# Recorded Feeding Time Today



## JoeDizzleMPLS (Nov 5, 2007)

Had some crappy weather here today so I figured it would be a good time to check out the video on my camera. I need to figure out the settings so I can get better looking video in the future, but figured I'd post this one of my rhom eating tonight. It automatically embeds at 360p, but the option should be there to watch in higher resolution.


----------



## bob351 (Oct 23, 2005)

i cant get enough of that tank... nice feeding video


----------



## DiPpY eGgS (Mar 6, 2005)

tank and fish looking awesome Joe.

Awesome! Do you cut your tap water w/ R/O?


----------



## JoeDizzleMPLS (Nov 5, 2007)

DiPpY eGgS said:


> tank and fish looking awesome Joe.
> 
> Awesome! Do you cut your tap water w/ R/O?

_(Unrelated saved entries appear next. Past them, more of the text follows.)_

import Summits.ABC.ABC.Theorems.IsogenyGlueCongruenceMazurKenkuBoundOfEightTables
import Literature.NumberTheory.EllipticCurves.KleinFrickeLevelSevenJZero
import HarnessLib

/-!
# Route `IsogenyGlueCongruence`, glue item `MazurKenkuBoundGlue` (stmt-ABC-18227) of the split crux
# `MazurKenkuBound` — CLOSED

`MazurCor44 → KenkuPrintedLevels → KenkuCompositeTables → KenkuLevelFortyNine → MazurKenkuBound`:
re-sort the four children (crux-strategist s2's split by formalisation method: A = Mazur 1978
Cor. 4.4; B = the seven prime `j`-tables ∧ the five smooth levels `26, 35, 65, 125, 169`;
C₁ = the composite tables `15, 21, 27`; C₂ = level `49`) into the three printed inputs
`(h44, hT8, hL6)` of the landed closer `mazurKenkuBound_of_eight` (lead c22, p166061: the crux from
Cor. 4.4, the eight non-`15, 21` table levels, the six smooth levels and Klein–Fricke at `7` over `ℚ`,
the last supplied inline from the axiom-clean tree theorems
`Isogeny.exists_j_eq_klein_seven_of_degree_eq_seven` and `Isogeny.j_ne_zero_of_degree_eq_seven_rat`). The eleven prime rows and
the level-`27` row are rows of `kenkuIsogenyJTable` (finite check).
[cite: Kenku1982, proof of Thm. 1, p. 200] [cite: Mazur1978, Thm. 1 and Cor. 4.4]
-/

set_option linter.dupNamespace false

noncomputable section

open scoped Classical

open WeierstrassCurve
open Literature.NumberTheory.EllipticCurves

namespace Summit.ABC.ABC.Theorems

/-- The eleven prime rows and the level-`27` row of the children are rows of `kenkuIsogenyJTable`
(finite check). [cite: Kenku1982, proof of Thm. 1, p. 200] -/
theorem splitRows_sub_kenkuIsogenyJTable :
    ∀ r ∈ ({((11 : ℕ), (-32768 : ℚ)), (11, -121), (11, -24729001), (17, -297756989 / 2),
        (17, -882216989 / 131072), (19, -884736), (37, -9317), (37, -162677523113838677),
        (43, -884736000), (67, -147197952000), (163, -262537412640768000),
        (15, -25 / 2), (15, -349938025 / 8), (15, -121945 / 32), (15, 46969655 / 32768),
        (21, -140625 / 8), (21, 3375 / 2), (21, -1159088625 / 2097152), (21, -189613868625 / 128),
        (27, -12288000)} : Finset (ℕ × ℚ)),
      r ∈ kenkuIsogenyJTable := by
  decide +kernel

/-- **Glue item `MazurKenkuBoundGlue` (stmt-ABC-18227), proved**: the four children of the split
imply the crux `MazurKenkuBound`, through the landed `mazurKenkuBound_of_eight` (axiom-clean path).
[cite: Kenku1982, proof of Thm. 1, p. 200] [cite: Mazur1978, Thm. 1 and Cor. 4.4]
[cite: PastenShimura2024, §3 p. 13] -/
theorem mazurKenkuBoundGlue_proof :
    Summit.ABC.ABC.Theses.IsogenyGlueCongruence.MazurKenkuBoundGlue := by
  intro hA hB hC₁ hC₂
  refine mazurKenkuBound_of_eight hA ?_ ?_
    (fun W W' _ φ h7 ↦ φ.exists_j_eq_klein_seven_of_degree_eq_seven h7
      (φ.j_ne_zero_of_degree_eq_seven_rat h7))
  · -- `hT8`: the eight non-`15, 21` table levels
    intro V V' _ _ ψ hψ hmem
    have hsplit : ∀ n ∈ ({11, 17, 19, 27, 37, 43, 67, 163} : Finset ℕ),
        n = 27 ∨ n ∈ ({11, 17, 19, 37, 43, 67, 163} : Finset ℕ) := by decide
    rcases hsplit _ hmem with h27 | h7
    · have h := hC₁ V V' ψ hψ (by rw [h27]; decide)
      exact splitRows_sub_kenkuIsogenyJTable _ (Finset.mem_of_subset (by decide +kernel) h)
    · have h := hB.1 V V' ψ hψ h7
      exact splitRows_sub_kenkuIsogenyJTable _ (Finset.mem_of_subset (by decide +kernel) h)
  · -- `hL6`: the six smooth levels
    intro V V' _ _ ψ hψ hmem
    have hsplit : ∀ n ∈ ({26, 35, 49, 65, 125, 169} : Finset ℕ),
        n = 49 ∨ n ∈ ({26, 35, 65, 125, 169} : Finset ℕ) := by decide
    rcases hsplit _ hmem with h49 | h5
    · exact hC₂ V V' ψ hψ h49
    · exact hB.2 V V' ψ hψ h5

end Summit.ABC.ABC.Theorems

end
/-- The same jump read against the stage: under `SpeedFloorAt 1`, for every tame continuation `u` of a
registered level-1 stage `s` of a pinned rigid quiet wide design there is a point `x` of the ball with
`‖s.u(τ₁, y)‖ < ‖u(τ₂, x)‖` for all `y` (the level-1 flow's speed ANYWHERE at `τ₁` is exceeded in the ball
at `τ₂`). [cite: Palasek2026ElementaryModel, §4] -/
theorem SpeedFloorAt.exists_exceeds_stage_one (h : SpeedFloorAt 1) :
    ∀ S : Schedule TowerRates.wide, S.Pins 8 (6 / 5) → S.Rigid → S.Quiet →
      ∀ s : Stage 1 TowerRates.wide S (Margins.routeG TowerRates.wide) 1,
      ∀ (u : ℝ → EuclideanSpace ℝ (Fin 3) → EuclideanSpace ℝ (Fin 3))
        (p : ℝ → EuclideanSpace ℝ (Fin 3) → ℝ),
        IsClassicalNSSolutionOn (Icc 0 (S.τ 2)) 1 S.f u p →
        (∀ t ∈ Icc 0 (S.τ 1), u t = s.u t ∧ p t = s.p t) →
        (∃ C : ℝ≥0∞, C < ⊤ ∧ ∀ t ∈ Icc 0 (S.τ 2), ∫⁻ x, ‖u t x‖ₑ ^ 2 ≤ C) →
        (∀ t ∈ Icc 0 (S.τ 2), ∀ x, ‖u t x‖ ≤ S.c₂ * TowerRates.wide.Y 2) →
        ∃ x, ‖x‖ ≤ S.radius ∧ ∀ y, ‖s.u (S.τ 1) y‖ < ‖u (S.τ 2) x‖ := by
  intro S hP hR hQ s u p hcl hagree hE hceil
  obtain ⟨x, hx, -, hjump⟩ := h.exists_jump_one S hP hR hQ s u p hcl hagree hE hceil
  refine ⟨x, hx, fun y => lt_of_le_of_lt ?_ hjump⟩
  have hc := s.ceiling 1 le_rfl (S.τ 1) ⟨(S.τ_pos 1).le, le_rfl⟩ y
  rw [hR.c₂_eq] at hc
  exact hc

end Summit.NavierStokesRegularity.FluidComputer.PalasekTowerClayBridge

end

Thanks bud, I use about 90% RO because of the nasty water up here. My planted tanks took a major hit when I moved from Minneapolis out to the small town I'm at now -- water out of the tap is just a mess. Ever since I got an RO unit, plants have been doing great.


----------



## jp80911 (Apr 3, 2008)

tank and fish both look awesome as always Joe. that rhom can sure eat, lol
how often you feed it?


----------



## DiPpY eGgS (Mar 6, 2005)

JoeDizzleMPLS said:


> tank and fish looking awesome Joe.
> 
> Awesome! Do you cut your tap water w/ R/O?


Thanks bud, I use about 90% RO because of the nasty water up here. My planted tanks took a major hit when I moved from Minneapolis out to the small town I'm at now -- water out of the tap is just a mess. Ever since I got an RO unit, plants have been doing great.
[/quote]
I have an R/O unit that has been sitting in a box for like 5 years.. lol
It has to be hooked up to a pipe to work.. do you have one that hooks up to the faucet?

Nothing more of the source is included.